▶ **Task prompt**: Every line that contains "hfar" must be located and copied from the data.

▶ **Stored data entries**:
============
import Literature.MathematicalPhysics.QuantumFieldTheory.Balaban1983to89.B15Prop1GradientFromNearValueAtCoPRecord

/-!
# `Balaban1983to89.B15Prop1AtZSequenceRecord` — [Balaban1989LargeFieldI] (1.74) p. 192, Prop. 1 p. 194 / [Balaban1988Convergent] (2.12)–(2.13)
# pp. 256–257 / [Balaban1985Variational] (2), (5), (6) p. 278: ★★★ PROPOSITION 1 [IV] AT PRINT'S OWN (1.74) OBJECT — the (2.12) solution map whose
# regularity class AND determining set both come from the maximal sequence `{Ω_n(Z)}` of the large-field region `Z` — and the per-instance-background
# editions of the record endpoints it rests on

Honest framing: statement-level skeleton of published theorems with citation tags; proofs where landed; nothing here is a claim about
the Yang–Mills mass gap.

Cell pub-ymgap, HUMAN RULING D-0062 (Track A full width), seat `pub-ymgap-dag-n12-c` (R134 acceleration seat (a), strategy s1 of DAG node N12 = [B15];
generation g10).  LOCATED-CLASS (this seat's self-audit of the lineage's record twins, cell bus 2026-08-27):

* PRINT.  [IV] p. 192 (1.74): *«U_{k,Z} = U_{k,Z}(V_k) = U(𝔹_k(Z), M˙(Q_k^{s*}V_k))»*.  [III] p. 256 (2.12): *«U → A^η(U) on U : U regular and M_𝐁(U) = V …
  For precise definitions and the theory of this variational problem see [15]»*; pp. 256–257 (2.13): *«We denote this determining set by 𝐁_j(Ω), and the
  corresponding minimal configurations by U(𝐁_j(Ω),·) = U_{j,Ω}(·)»*.  [15] p. 278: the class (2) *«|U(∂p) − 1| < ε₀L^{−2j} for p ∈ Ω_j, j = 0, 1, …, k»*
  (with its co-divergence member), the action (5) *«A(U) = Σ_{p⊂Ω₀} η^{d−4}[1 − Re tr U(∂p)]»* and the space (6) all belong to THE SAME sequence `{Ω_j}`
  whose determining set `𝔅_k` carries the constraints (3).  So `U_{k,Z}` minimises over the class of `Z`'s OWN maximal sequence `{Ω_n(Z)}_{n=0}^{k}`
  (`Ω₀(Z) = Z`), the sequence r11 typed as `B14.Eq213DetSet.maxDomT M₁ Z` (`Bj M₁ Z k = genSet (maxDomT M₁ Z) k` by `rfl`, `maxDomT_zero`).
* TREE.  NODE 00's typed reading agrees: `Node00.regMSCoPOfRecordAt ν K k Ω₀ Ω` is [15] (2) for the sequence `topSeq Ω₀ Ω`, and the named facts
  `Node00.VariationalThm1RegSep{Top7M,CoP7M}` take the class and the pairing `genSet s.Ω k` from ONE sequence `s`.  The lineage's record-13-`CoP`
  twins (`B15Prop1IntrinsicAtCoPRecord` p529759, `B15Prop1GradientFromValueAtCoPRecord` p534598, `B15Prop1GradientFromNearValueAtCoPRecord` §1
  p540333) instead instantiate `bg := Node00.bgMSCoPOfRecord F 2 ν Kt kr Ω_run` — the class of the RUN's sequence — while the pairing is `Z`'s
  `Bj ν.M₁ Z k`: a (2.12) problem print never poses.  They remain sound theorems; for consumption they are SUPERSEDED by §2 below.
* REPAIR (this file).  The generic endpoints of the chain (`…_ofRecord`, p527900; `…_ofRecord_ofNearValue`, p538229 §3; any gauge-invariant class)
  already cover the printed object, but only with ONE background for the whole instance family; the printed object needs the background to vary
  with the instance (`Z`, `k`).  §1 states both record endpoints with a PER-INSTANCE background `Node00.bgOfRecord (av i) (reg i)` and cube letter
  `M₁ i` (same proofs: `B15Prop1IntrinsicOfFun.…_ofFun_intrinsic_analytic` + `B15Eq177ValueInvariance.fun177std_bgOfRecord_gaugeAct` (+
  `hJ_of_nearValue` + `fun177std_dichotomy`)); §2 instantiates them AT PRINT'S (1.74) OBJECT: per instance
  `Node00.bgMSCoPOfRecord F 2 ν Kt (k i) (maxDomT ν.M₁ (Z i))` — NODE 00's v1.5 background constructor of record (def-R FILE 22′) applied to `Z`'s
  maximal sequence (support of record `hull(Ω₁(Z))`, [III] p. 255) — and §3 the twin with print's full top domain `Ω₀ = Z` as support,
  `Node00.bgMSCoPOfRecordAt F 2 ν Kt (k i) (Z i) (maxDomT ν.M₁ (Z i))`; the class invariance DISCHARGED by
  `B15Eq177ValueInvarianceCoDiv.gaugeAct_mem_regMSCoPOfRecord[At]` (g6, PROVED).  The two differ only by the scale-`0` class clause on the pinned
  collar `Z ∖ hull(Ω₁(Z))` (a feasibility condition on the datum).

LOCATED-GENFORM (recorded, not typed here).  At this background the near-value letter (Vn) of §2 — print's (8) *«|∂U_{k,Z} − 1| < O(1)B₃M²εη²»*
([IV] p. 193 ll. 17–20) summed over the plaquettes meeting `Ω₁(Z)` (`B15Prop1GradientFromNearValueAtCoPRecord.nearValue_le_of_plaqSmallOn`) — is
[15] Thm 1 (7)⇒(8) FOR THE ADMISSIBLE SEQUENCE `maxDomT ν.M₁ Z` (unions of `LʲM₁`-cubes), i.e. the GENERAL FORM of `Node00.VariationalThm1RegSepCoP7M`
(its own «TODO(general form)»): the tree's facts are indexed by `s : Node00.SeqOfRecord F ν M g K k` (unions of `LʲMR_j`-cubes) and do not instantiate
at `Z`'s sequence.  That general-sequence [15]-leaf is a NODE 00 edition; (J1)∕(L2) are NODE 00's as before.

TYPING (instance hygiene, as p529759∕p540333).  This module imports the NODE 00 `CoP` record (global instance `B6Prop26ReachTransplant.instDecidableEqPBond`)
while the chain's slice objects (`GaugeSlice`, `ιA`, `rGrad`, `sliceFn`, `anExt`) are stated in `B15Prop1IntrinsicOfFun`∕`B15Prop1GradientFromNearValue`
over the CLASSICAL instance.  DEVICE (no attribute touched, no instance declared): every theorem binds `[hdec : ∀ j, DecidableEq (PBond P j)]` with the
propositional pin `hcl : hdec = fun _ a b => Classical.propDecidable (a = b)` (a consumer passes `hcl := Subsingleton.elim _ _`); each proof is
`subst hcl; exact <classical-instance theorem> …`.

WHAT THIS FILE PROVES (no `sorry`, no definition, no `… : Prop` fact; axioms standard):
* §1 ★★ `exists_domain_prop1Printed_lfVarOn_std_su2_box_intrinsic_analytic_ofRecordFamily` — p527900's endpoint with the background, the averaging,
  the class and `M₁` INDEXED BY THE INSTANCE (letters (J1), (L2) + `hsm`∕`hγle`, (L3), `hreg i`, structure); ★★ `…_ofRecordFamily_ofNearValue` —
  p538229 §3's endpoint likewise ((L3) replaced by (Vn) + `hfar` + `0 < k i` + `hcJ'`).
* §2 ★★★ `exists_domain_prop1Printed_lfVarOn_std_su2_box_intrinsic_analytic_atZSeqCoPRecord` and ★★★ `…_atZSeqCoPRecord_ofNearValue` —
  `∃ a₁ > 0, B15.Prop1Printed (lfVarOn su2Chart fun i => InstOn.std (Node00.bgMSCoPOfRecord F 2 ν Kt (k i) (maxDomT ν.M₁ (Z i))) ν.M₁ (Z i) (Λ i)
  (k i) (M i) (a₁ i) (anExt …))` from (J1), (L2) and [(L3) | (Vn) + `hfar` + `0 < k i` + `hcJ'`], structure and the instance pin — `hreg` DISCHARGED.
* §3 ★★★ `…_atZSeqCoPRecordTop` and ★★★ `…_atZSeqCoPRecordTop_ofNearValue` — the same at `Node00.bgMSCoPOfRecordAt F 2 ν Kt (k i) (Z i) (maxDomT ν.M₁ (Z i))`
  (support print's `Ω₀ = Z`).

HONEST SCOPE.  Count-neutral: a located point on the lineage's own object + its by-name repair; (J1)∕(L2) are NODE 00's ([15] Thm 1 ∕ Prop. 9; [IV]
p. 193; [LF-II] pp. 357–359), (Vn) is NODE 00's [15] Thm 1 (8) in general-sequence form — NONE proved here; NOT a discharge of N12; nothing continuum ∕
OS ∕ mass-gap ∕ Clay.
-/

noncomputable section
============
▶ **Result**:
  p538229 §3's endpoint likewise ((L3) replaced by (Vn) + `hfar` + `0 < k i` + `hcJ'`).
  (k i) (M i) (a₁ i) (anExt …))` from (J1), (L2) and [(L3) | (Vn) + `hfar` + `0 < k i` + `hcJ'`], structure and the instance pin — `hreg` DISCHARGED.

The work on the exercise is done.